A verified Chime account is one that has already passed Chime's identity verification process. This typically includes a valid U.S. Social Security Number (SSN), government-issued ID, and proof of residency within the United States. Once verified, the account gains full access to all of Chime’s features — such as a spending account, a Chime Visa debit card, mobile check deposits, ACH transfers, and even access to Chime’s SpotMe overdraft feature.
People choose to buy verified Chime accounts for several reasons. Some individuals are located in countries where Chime is not supported, and buying a pre-verified U.S.-based account gives them access to American banking infrastructure. Others may want multiple accounts for managing different online businesses or income streams. For freelancers, affiliate marketers, crypto traders, or dropshippers, having a verified Chime account makes it easier to receive payments from U.S. clients and platforms.
These accounts are often sold on digital marketplaces, Telegram groups, and dark web forums. A seller typically provides login credentials, verified details (name, SSN, address), and sometimes linked email and phone access.

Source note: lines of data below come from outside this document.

import Mathlib
import HarnessLib
import HarnessLib.Audit
import Summits.RiemannHypothesis.Statement
import Summits.RiemannHypothesis.RiemannHypothesis.Theorems.IntegerScrewSmoothSectorDefs
import HarnessLib.Audit.Status.Attr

Some accounts may come with a debit card, either shipped or virtual. Aged accounts with a clean transaction history are usually more expensive because they’re less likely to be flagged for review by Chime’s automated systems.

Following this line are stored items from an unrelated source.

/-- **Singular normal form.** If `g ≠ 0` has `(gDx, gDy) = (x·u, Q)` with `u` a unit, `Q ∈ 𝔪`
and `x ∤ Q`, then `gD ↷ R` is singular (values `a x u + b Q ∈ 𝔪`), has non-nilpotent linear part
(`gD(gD x) = x u² + x·gD(u) ∉ 𝔪²`) and is saturated (a common non-unit divisor `t` of the values
divides `x u`, so is an associate of the prime `x`, and divides `Q`). [cite: Giraud1983, Lemma 2.8] -/
theorem singular_of_normal_form (hdim : ringKrullDim R = 2)
    (hm : maximalIdeal R = Ideal.span {x, y})
    (hval : ∀ f : R, ∃ a b : R, D (f : K) = (a : K) * D (x : K) + (b : K) * D (y : K))
    {g : K} {u Q : R} (hu : IsUnit u) (hQm : Q ∈ maximalIdeal R) (hxQ : ¬ x ∣ Q)
    (hP : g * D (x : K) = ((x * u : R) : K)) (hQ : g * D (y : K) = Q) :
    (∀ f : R, ∃ w : R, w ∈ maximalIdeal R ∧ (w : K) = g * D (f : K)) ∧
      (∃ f : R, f ∈ maximalIdeal R ∧
        ∀ w : R, (w : K) = g * D (g * D (f : K)) → w ∉ maximalIdeal R ^ 2) ∧
      (∀ t : R, t ∈ maximalIdeal R → t ≠ 0 →
        ∃ f : R, ∀ w : R, (w : K) = g * D (f : K) → ¬ t ∣ w) := by
  have hxm : x ∈ maximalIdeal R := fst_mem hm
  have hPm : x * u ∈ maximalIdeal R := Ideal.mul_mem_right _ _ hxm
  -- singular: every value lies in `𝔪`
  have hsing : ∀ f : R, ∃ w : R, w ∈ maximalIdeal R ∧ (w : K) = g * D (f : K) := by
    intro f
    obtain ⟨a, b, h⟩ := exists_val_eq D hval hP hQ f
    exact ⟨a * (x * u) + b * Q,
      Ideal.add_mem _ (Ideal.mul_mem_left _ _ hPm) (Ideal.mul_mem_left _ _ hQm), h.symm⟩
  refine ⟨hsing, ⟨x, hxm, ?_⟩, ?_⟩
  · -- non-nilpotent linear part: `gD(gD x) = x u² + x·gD(u) ∉ 𝔪²`
    intro w hw hw2
    obtain ⟨wu, hwum, hwu⟩ := hsing u
    have hP' : g * D (x : K) = (x : K) * (u : K) := by rw [hP, Subring.coe_mul]
    have e : (w : K) = ((x * wu + x * u * u : R) : K) := by
      rw [hw, hP, Subring.coe_mul, Derivation.leibniz, smul_eq_mul, smul_eq_mul,
        Subring.coe_add, Subring.coe_mul, Subring.coe_mul, Subring.coe_mul, hwu]
      linear_combination (u : K) * hP'
    have e' : w = x * wu + x * u * u := Subtype.ext e
    rw [e'] at hw2
    have h1 : x * wu ∈ maximalIdeal R ^ 2 := by
      rw [pow_two]
      exact Ideal.mul_mem_mul hxm hwum
    have h2 : x * u * u ∈ maximalIdeal R ^ 2 := by
      have := Ideal.sub_mem _ hw2 h1
      rwa [add_sub_cancel_left] at this
    rw [mul_assoc] at h2
    exact fst_mul_unit_not_mem_sq hdim hm (hu.mul hu) h2
  · -- saturated
    intro t ht _ht0
    by_contra h
    push Not at h
    obtain ⟨w₁, hw₁, htw₁⟩ := h x
    obtain ⟨w₂, hw₂, htw₂⟩ := h y
    rw [hP] at hw₁
    rw [hQ] at hw₂
    have e₁ : w₁ = x * u := Subtype.ext hw₁
    have e₂ : w₂ = Q := Subtype.ext hw₂
    rw [e₁, hu.dvd_mul_right] at htw₁
    rw [e₂] at htw₂
    exact hxQ ((fst_dvd_of_dvd hdim hm ht htw₁).trans htw₂)

end Singular

/-! ## The cases -/

section Cases

variable [IsRegularLocalRing R]

/-- **FREE case**: `A·Dx + x·B·Dy = 0` with `A` or `B` a unit ⇒ GOOD. [cite: Giraud1983, Lemma 2.8] -/
theorem free_case (hdim : ringKrullDim R = 2) {x y A B : R}
    (hm : maximalIdeal R = Ideal.span {x, y})
    (hval : ∀ f : R, ∃ a b : R, D (f : K) = (a : K) * D (x : K) + (b : K) * D (y : K))
    (hD : D (x : K) ≠ 0 ∨ D (y : K) ≠ 0)
    (hrel : (A : K) * D (x : K) + (x : K) * (B : K) * D (y : K) = 0)
    (hAB : IsUnit A ∨ IsUnit B) :
    ∃ g : K, g ≠ 0 ∧ (∀ f : R, g * D (f : K) ∈ R) ∧
      ((∃ f : R, g * D (f : K) ≠ 0 ∧ (g * D (f : K))⁻¹ ∈ R) ∨
        ((∀ f : R, ∃ w : R, w ∈ maximalIdeal R ∧ (w : K) = g * D (f : K)) ∧
          (∃ f : R, f ∈ maximalIdeal R ∧
            ∀ w : R, (w : K) = g * D (g * D (f : K)) → w ∉ maximalIdeal R ^ 2) ∧
          (∀ t : R, t ∈ maximalIdeal R → t ≠ 0 →
            ∃ f : R, ∀ w : R, (w : K) = g * D (f : K) → ¬ t ∣ w))) := by
  by_cases hA : IsUnit A
  · -- `(U, V) = (A, x B)`
    have hrel' : (A : K) * D (x : K) + ((x * B : R) : K) * D (y : K) = 0 := by
      rw [Subring.coe_mul]
      linear_combination hrel
    obtain ⟨g, hg0, hgR, hns⟩ := good_of_unit_rel D hval hD hrel' hA
    exact ⟨g, hg0, hgR, Or.inl hns⟩
  have hB : IsUnit B := hAB.resolve_left hA
  have hx0 : x ≠ 0 := fst_ne_zero hdim hm
  have hx0K : (x : K) ≠ 0 := fun e => hx0 (Subtype.ext (by simpa using e))
  by_cases hxA : x ∣ A
  · -- `A = x A₁`, `A₁·Dx + B·Dy = 0`: non-singular form in the coordinates `(y, x)`
    obtain ⟨A₁, rfl⟩ := hxA
    have hrel' : (B : K) * D (y : K) + (A₁ : K) * D (x : K) = 0 := by
      rw [Subring.coe_mul] at hrel
      have e : (x : K) * ((B : K) * D (y : K) + (A₁ : K) * D (x : K)) = 0 := by
        linear_combination hrel
      exact (mul_eq_zero.mp e).resolve_left hx0K
    obtain ⟨g, hg0, hgR, hns⟩ := good_of_unit_rel D (val_symm D hval) hD.symm hrel' hB
    exact ⟨g, hg0, hgR, Or.inl hns⟩
  · -- `x ∤ A`: `g := A / Dy`, `(gDx, gDy) = (x (−B), A)`: singular form
    have hA0 : A ≠ 0 := by
      rintro rfl
      exact hxA (dvd_zero x)
    have hA0K : (A : K) ≠ 0 := fun e => hA0 (Subtype.ext (by simpa using e))
    have hDy : D (y : K) ≠ 0 := by
      intro hy
      rw [hy, mul_zero, add_zero] at hrel
      rcases hD with hx | hy'
      · exact hx ((mul_eq_zero.mp hrel).resolve_left hA0K)
      · exact hy' hy
    have hAm : A ∈ maximalIdeal R := (mem_maximalIdeal _).mpr (mem_nonunits_iff.mpr hA)
    have hQ : (A : K) / D (y : K) * D (y : K) = A := div_mul_cancel₀ _ hDy
    have hP : (A : K) / D (y : K) * D (x : K) = ((x * -B : R) : K) := by
      rw [Subring.coe_mul, Subring.coe_neg, div_mul_eq_mul_div, div_eq_iff hDy]
      linear_combination hrel
    obtain ⟨h1, h2, h3⟩ := singular_of_normal_form D hdim hm hval hB.neg hAm hxA hP hQ
    exact ⟨(A : K) / D (y : K), div_ne_zero hA0K hDy, val_mem D hval hP hQ, Or.inr ⟨h1, h2, h3⟩⟩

While buying a verified Chime account may sound like a quick fix, there are serious risks involved. First and foremost, buying or selling accounts violates Chime’s terms of service, and if the activity is detected, the account may be permanently frozen. Any funds in the account at that time could be lost without recovery.
Security is another concern. If the seller retains access to the account’s linked email or phone number, they could easily regain control and lock you out. In many cases, accounts are verified using stolen or fake identities, which could lead to legal trouble for the buyer — including potential involvement in identity fraud or financial crimes.
For those seeking a long-term solution, it’s better to explore legal alternatives. You can use services like Wise, Payoneer, or Revolut, which are more accessible internationally and offer similar features. If you're committed to using Chime, consider forming a U.S. LLC and applying for an account through legitimate business channels.
In conclusion, while the option to buy a verified Chime account may seem convenient for gaining quick access to U.S. banking, it carries major risks. It’s important to weigh the short-term convenience against the long-term consequences — especially when dealing with your finances.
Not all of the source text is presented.